_What you should do_. List the lines of this listing that hold the word "bound".

_Excerpted records_.
┄┄┄┄┄┄┄┄┄┄┄┄┄┄┄┄┄┄┄┄
import Summits.ABC.StewartYu.PadicG3SatNPackB
import Summits.ABC.StewartYu.PadicG3ParNBudgetA
import Summits.ABC.StewartYu.PadicG3ExpLine
import HarnessLib

/-!
# Cell abc-stewartyu, WP-L.P(odd) (crux r3 `PadicCoreOddRat`, stmt-ABC-20503): the SMALLNESS EXPONENT of the saturated odd-`p` frame
# from the record's headline — datum transfer `W⁺(W̃) ≤ 4ⁿ·W⁺(W)` and `U := E·log p`

`Summits/ABC/StewartYu/PadicG3SatNExp.lean` — cell `abc-stewartyu` (seat p2-g7, line lead of `sat-odd`; record owner p1 g11).  Proofs only;
no definition, no named fact.  The record package of `G3Setup.recordSupplyOddSatRD_of_package'` (`PadicG3SatNPackB`) asks for a smallness
`‖Λ/b̃_{k₀}‖ ≤ e^{−U}` whose order `U` dominates the four budget lines.  As for crux `Y07Odd` (`PadicG3ExpLineP.expLine_V`), `U := E·log p`
with `E := ⌈B/log p⌉` is read off the NEGATED crux bound once the record's HEADLINE `2·B ≤ c_h^n·(p/log p)·Ω·W⁺` is known
(`PadicG3ExpLine.expLine_budget`).  Two things are new in the saturated frame and are settled here, on the frame side:
* the record's coefficient letter is the budget letter `P.W = W̃ ≤ W + log N + log n! + 4·log n` (directions `b̃ = bo ᵥ* C`, index `N`),
  not the datum's `W`; since `N ≤ ∏ⱼ 2Vⱼ/log 2` the headline's logarithm transfers to the datum's at the cost `4ⁿ`:
  `W⁺(P) = W̃ + log p + log 2Amax ≤ 4ⁿ·(W + log p + log 2Vmax)` (`PadicG3Par.Wp_le_four_pow_mul`), so a headline with constant `c_h`
  serves the crux constant `c ≥ 4·c_h`;
* `W̃ + log p ≤ Zp` at every `m` (`PadicG3Par.W_add_log_le_Zp'`, from `W̃ ≤ W_LV ≤ Zp/128`, `log p ≤ 2G ≤ Zp/2³¹` under `½ ≤ θ₀`), so any
  budget `B ≥ Zp` is admissible for `expLine_budget`.
Main: `G3Setup.expLine_satN` — `∃ E ≥ 1`, `‖Λ/b̃_{k₀}‖ ≤ (p^E)⁻¹`, `B ≤ E·log p ≤ B + log p`.

References: K. Yu, Acta Math. 211 (2013) §7; Yu. V. Nesterenko, LNM 1819 (2003) §4.2 (shape only).
-/

noncomputable section

open Finset Real

namespace Summit.ABC.StewartYu

namespace PadicG3Par

variable {n : ℕ} (P : PadicG3Par n)

/-- `n² + 4n + 2 ≤ 2·4ⁿ` for `n ≥ 1`. [folklore] -/
theorem sq_add_le_two_mul_four_pow {k : ℕ} (hk : 1 ≤ k) : (k : ℝ) ^ 2 + 4 * k + 2 ≤ 2 * 4 ^ k := by
  induction k with
  | zero => omega
  | succ j ih =>
    rcases Nat.eq_zero_or_pos j with hj | hj
    · subst hj; norm_num
    · have h := ih hj
      have hj1 : (1 : ℝ) ≤ j := by exact_mod_cast hj
      push_cast
      have e : (4 : ℝ) ^ (j + 1) = 4 * 4 ^ j := by rw [pow_succ]; ring
      rw [e]
      nlinarith

/-- **DATUM TRANSFER OF THE HEADLINE'S LOGARITHM**: if the record's coefficient letter is the saturated frame's budget letter
`P.W ≤ W + log N + log n! + 4·log n` with `N ≤ ∏ⱼ 2Vⱼ/log 2`, `P.A = V`, `P.Amax ≤ Vmax`, then
`W⁺(P) = P.W + log p + log 2Amax ≤ 4ⁿ·(W + log p + log 2Vmax)`. [folklore] -/
theorem Wp_le_four_pow_mul {V : Fin n → ℝ} {Vmax W : ℝ} {N : ℕ} (hAmaxV : P.Amax ≤ Vmax)
    (hV1 : ∀ j, 1 ≤ V j) (hVm : ∀ j, V j ≤ Vmax) (hW1 : 1 ≤ W) (hN : 1 ≤ N)
    (hNV : (N : ℝ) ≤ ∏ j, (2 * V j / Real.log 2))
    (hPW : P.W ≤ W + Real.log N + Real.log n.factorial + 4 * Real.log n) :
    P.Wp ≤ 4 ^ n * (W + Real.log P.p + Real.log (2 * Vmax)) := by
  have hn := P.hn
  have hnR : (1 : ℝ) ≤ n := by exact_mod_cast hn
  have hlogN : Real.log N ≤ 2 * n * Real.log (2 * Vmax) := G3Setup.log_N_le_of_prod hN hV1 hVm hNV
  have hVmax : 1 ≤ Vmax := le_trans (hV1 ⟨0, hn⟩) (hVm ⟨0, hn⟩)
  have hl2 : (0.6931471803 : ℝ) < Real.log 2 := Real.log_two_gt_d9
  have hL2 : Real.log 2 ≤ Real.log (2 * Vmax) := Real.log_le_log two_pos (by linarith)
  have hlp : Real.log 2 ≤ Real.log P.p := P.log_two_le_log_p
  have hA1 := P.hAmax1
  have hAm : Real.log (2 * P.Amax) ≤ Real.log (2 * Vmax) := Real.log_le_log (by linarith) (by linarith)
  -- `log n ≤ n − 1`, `log n! ≤ n·(n − 1)`
  have hlogn : Real.log n ≤ (n : ℝ) - 1 := Real.log_le_sub_one_of_pos (by linarith)
  have hlogfact : Real.log (n.factorial : ℝ) ≤ n * ((n : ℝ) - 1) := by
    have h1 : (n.factorial : ℝ) ≤ (n : ℝ) ^ n := by exact_mod_cast Nat.factorial_le_pow n
    have hfa : (0 : ℝ) < n.factorial := by exact_mod_cast n.factorial_pos
    calc Real.log (n.factorial : ℝ) ≤ Real.log ((n : ℝ) ^ n) := Real.log_le_log hfa h1
      _ = n * Real.log n := by rw [Real.log_pow]
      _ ≤ n * ((n : ℝ) - 1) := mul_le_mul_of_nonneg_left hlogn (by linarith)
  have h4 := sq_add_le_two_mul_four_pow hn
  -- the datum logarithm `D ≥ 2`
  set D : ℝ := W + Real.log P.p + Real.log (2 * Vmax) with hD
  have hD2 : 2 ≤ D := by rw [hD]; linarith
  have hLD : Real.log (2 * Vmax) ≤ D - 1.69 := by rw [hD]; linarith
  unfold Wp
  -- `Wp ≤ D + 2n·log 2Vmax + n(n−1) + 4(n−1) ≤ (2n+1)·D + n² − 0.38n − 4 ≤ (n²/2 + 2n + 1)·D ≤ 4ⁿ·D`
  have h1 : P.W + Real.log P.p + Real.log (2 * P.Amax) ≤ D + 2 * n * Real.log (2 * Vmax) + n * ((n : ℝ) - 1) + 4 * ((n : ℝ) - 1) := by
    rw [hD]; nlinarith
  have h2 : 2 * (n : ℝ) * Real.log (2 * Vmax) ≤ 2 * n * D - 3.38 * n := by nlinarith
  have h3 : (n : ℝ) * ((n : ℝ) - 1) + 4 * ((n : ℝ) - 1) - 3.38 * n ≤ (n : ℝ) ^ 2 / 2 * D := by nlinarith
  have h5 : ((n : ℝ) ^ 2 / 2 + 2 * n + 1) * D ≤ 4 ^ n * D := by
    have : (n : ℝ) ^ 2 / 2 + 2 * n + 1 ≤ 4 ^ n := by linarith
    exact mul_le_mul_of_nonneg_right this (by linarith)
  nlinarith

/-- **`P.W + log p ≤ Zp`** at every `m` under `½ ≤ θ₀` (`W ≤ W_LV − 1 ≤ Zp/128`, `log p ≤ 2G ≤ Zp/2³¹`). [folklore] -/
theorem W_add_log_le_Zp' (hθ : 1 / 2 ≤ P.θ₀) : P.W + Real.log P.p ≤ P.Zp := by
  have h1 := P.W_add_log_le_WLV
  have h2 := P.WLV_le_Zp
  have h3 := P.log_p_le_two_G hθ
  have h4 := P.tinyV.1
  have hZ := P.Zp_facts.1
  have hLV := P.one_le_LV
  have hlog : 0 ≤ Real.log (2 * (P.LV : ℝ)) := Real.log_nonneg (by linarith)
  nlinarith

end PadicG3Par

namespace G3Setup

variable {p : ℕ} [Fact p.Prime] (S : G3Setup p)

/-- **THE SMALLNESS EXPONENT OF THE SATURATED ODD-`p` FRAME.**  From the negated crux bound at the datum `(αo, bo, V, Vmax, W)` with
constant `c`, a record `P` on the budget letter `P.W ≤ W + log N + log n! + 4 log n` (`P.A = V`, `P.Amax ≤ Vmax`, `½ ≤ θ₀`) whose
directions satisfy `log max(3,|b̃ₖ|) ≤ P.W`, and a HEADLINE `2·B ≤ c_h^n·(p/log p)·Ω·W⁺(P)` with `4·c_h ≤ c` and `Zp ≤ B`:
an exponent `E ≥ 1` with `‖Λ/b̃_{k₀}‖ ≤ (p^E)⁻¹` and `B ≤ E·log p ≤ B + log p`. [cite: Yu2013, §7; shape only] -/
theorem expLine_satN (F : S.SatData) (P : PadicG3ParN S.n) (V : Fin S.n → ℝ) (Vmax W : ℝ)
    (hV1 : ∀ j, 1 ≤ V j) (hVm : ∀ j, V j ≤ Vmax) (hW1 : 1 ≤ W)
    (hNV : (F.N : ℝ) ≤ ∏ j, (2 * V j / Real.log 2))
    {c : ℝ} (hneg : ¬ (padicValRat p (∏ j, F.αo j ^ F.bo j - 1) : ℝ) * Real.log p ≤
        c ^ S.n * ((p : ℝ) / Real.log p) * (∏ j, V j) * (W + Real.log p + Real.log (2 * Vmax)))
    (hPp : P.p = p) (hPA : P.A = V) (hAmaxV : P.Amax ≤ Vmax) (hθ : (1 / 2 : ℝ) ≤ P.θ₀)
    (hPW : P.W ≤ W + Real.log F.N + Real.log S.n.factorial + 4 * Real.log S.n)
    (hbW : ∀ k, Real.log (max 3 (|S.b k| : ℝ)) ≤ P.W)
    {ch B : ℝ} (hch : 0 ≤ ch) (hc : 4 * ch ≤ c)
    (hhead : 2 * B ≤ ch ^ S.n * ((P.p : ℝ) / Real.log P.p) * P.Ω * P.Wp) (hB : P.Zp ≤ B) :
    ∃ E : ℕ, 1 ≤ E ∧ ‖S.Λ / (S.b S.j₀ : ℚ_[p])‖ ≤ ((p : ℝ) ^ E)⁻¹ ∧ B ≤ (E : ℝ) * Real.log p ∧
      (E : ℝ) * Real.log p ≤ B + Real.log p := by
  have hp : p.Prime := Fact.out
  have hp1 : (1 : ℝ) < p := by exact_mod_cast hp.one_lt
  have hlogp : 0 < Real.log p := Real.log_pos hp1
  have hprodV : 0 ≤ ∏ j, V j := prod_nonneg fun j _ => le_trans zero_le_one (hV1 j)
  -- the negated bound in the frame's letters `θ = S.α`, `b̃ = S.b`
  set R : ℝ := c ^ S.n * ((p : ℝ) / Real.log p) * (∏ j, V j) * (W + Real.log p + Real.log (2 * Vmax)) with hR
  have hnegS : ¬ (padicValRat p (∏ j, S.α j ^ S.b j - 1) : ℝ) * Real.log p ≤ R := by
    rw [F.prod_zpow_b_eq]; exact hneg
  -- the headline's right side is at most `R`
  have hΩ : P.Ω = ∏ j, V j := by unfold PadicG3Par.Ω; rw [hPA]
  have hWp : P.Wp ≤ 4 ^ S.n * (W + Real.log P.p + Real.log (2 * Vmax)) :=
    P.Wp_le_four_pow_mul hAmaxV hV1 hVm hW1 F.hN hNV hPW
  rw [hPp] at hWp
  have hD0 : 0 ≤ W + Real.log p + Real.log (2 * Vmax) := by
    have hn := P.hn
    have hVmax : 1 ≤ Vmax := le_trans (hV1 ⟨0, hn⟩) (hVm ⟨0, hn⟩)
    have : 0 ≤ Real.log (2 * Vmax) := Real.log_nonneg (by linarith)
    linarith
  have hpre : 0 ≤ ch ^ S.n * ((p : ℝ) / Real.log p) * (∏ j, V j) := by positivity
  have hstep1 : ch ^ S.n * ((P.p : ℝ) / Real.log P.p) * P.Ω * P.Wp ≤
      ch ^ S.n * ((p : ℝ) / Real.log p) * (∏ j, V j) * (4 ^ S.n * (W + Real.log p + Real.log (2 * Vmax))) := by
    rw [hΩ, hPp]
    exact mul_le_mul_of_nonneg_left hWp hpre
  have hpow : (4 * ch) ^ S.n ≤ c ^ S.n := pow_le_pow_left₀ (by positivity) hc S.n
  have hstep2 : ch ^ S.n * ((p : ℝ) / Real.log p) * (∏ j, V j) * (4 ^ S.n * (W + Real.log p + Real.log (2 * Vmax))) =
      (4 * ch) ^ S.n * (((p : ℝ) / Real.log p) * (∏ j, V j) * (W + Real.log p + Real.log (2 * Vmax))) := by
    rw [mul_pow]; ring
  have hX0 : 0 ≤ ((p : ℝ) / Real.log p) * (∏ j, V j) * (W + Real.log p + Real.log (2 * Vmax)) := by positivity
  have hstep3 : (4 * ch) ^ S.n * (((p : ℝ) / Real.log p) * (∏ j, V j) * (W + Real.log p + Real.log (2 * Vmax))) ≤ R := by
    rw [hR]
    have := mul_le_mul_of_nonneg_right hpow hX0
    linarith
  have hB2 : 2 * B ≤ R := by linarith
  -- `P.W + log p ≤ B`
  have hWB : P.W + Real.log p ≤ B := by
    have h := P.W_add_log_le_Zp' hθ
    rw [hPp] at h
    linarith
  exact S.expLine_budget hbW hnegS hB2 hWB

end G3Setup

end Summit.ABC.StewartYu

end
┄┄┄┄┄┄┄┄┄┄┄┄┄┄┄┄┄┄┄┄
_Task result_.
with `E := ⌈B/log p⌉` is read off the NEGATED crux bound once the record's HEADLINE `2·B ≤ c_h^n·(p/log p)·Ω·W⁺` is known
/-- **THE SMALLNESS EXPONENT OF THE SATURATED ODD-`p` FRAME.**  From the negated crux bound at the datum `(αo, bo, V, Vmax, W)` with
  -- the negated bound in the frame's letters `θ = S.α`, `b̃ = S.b`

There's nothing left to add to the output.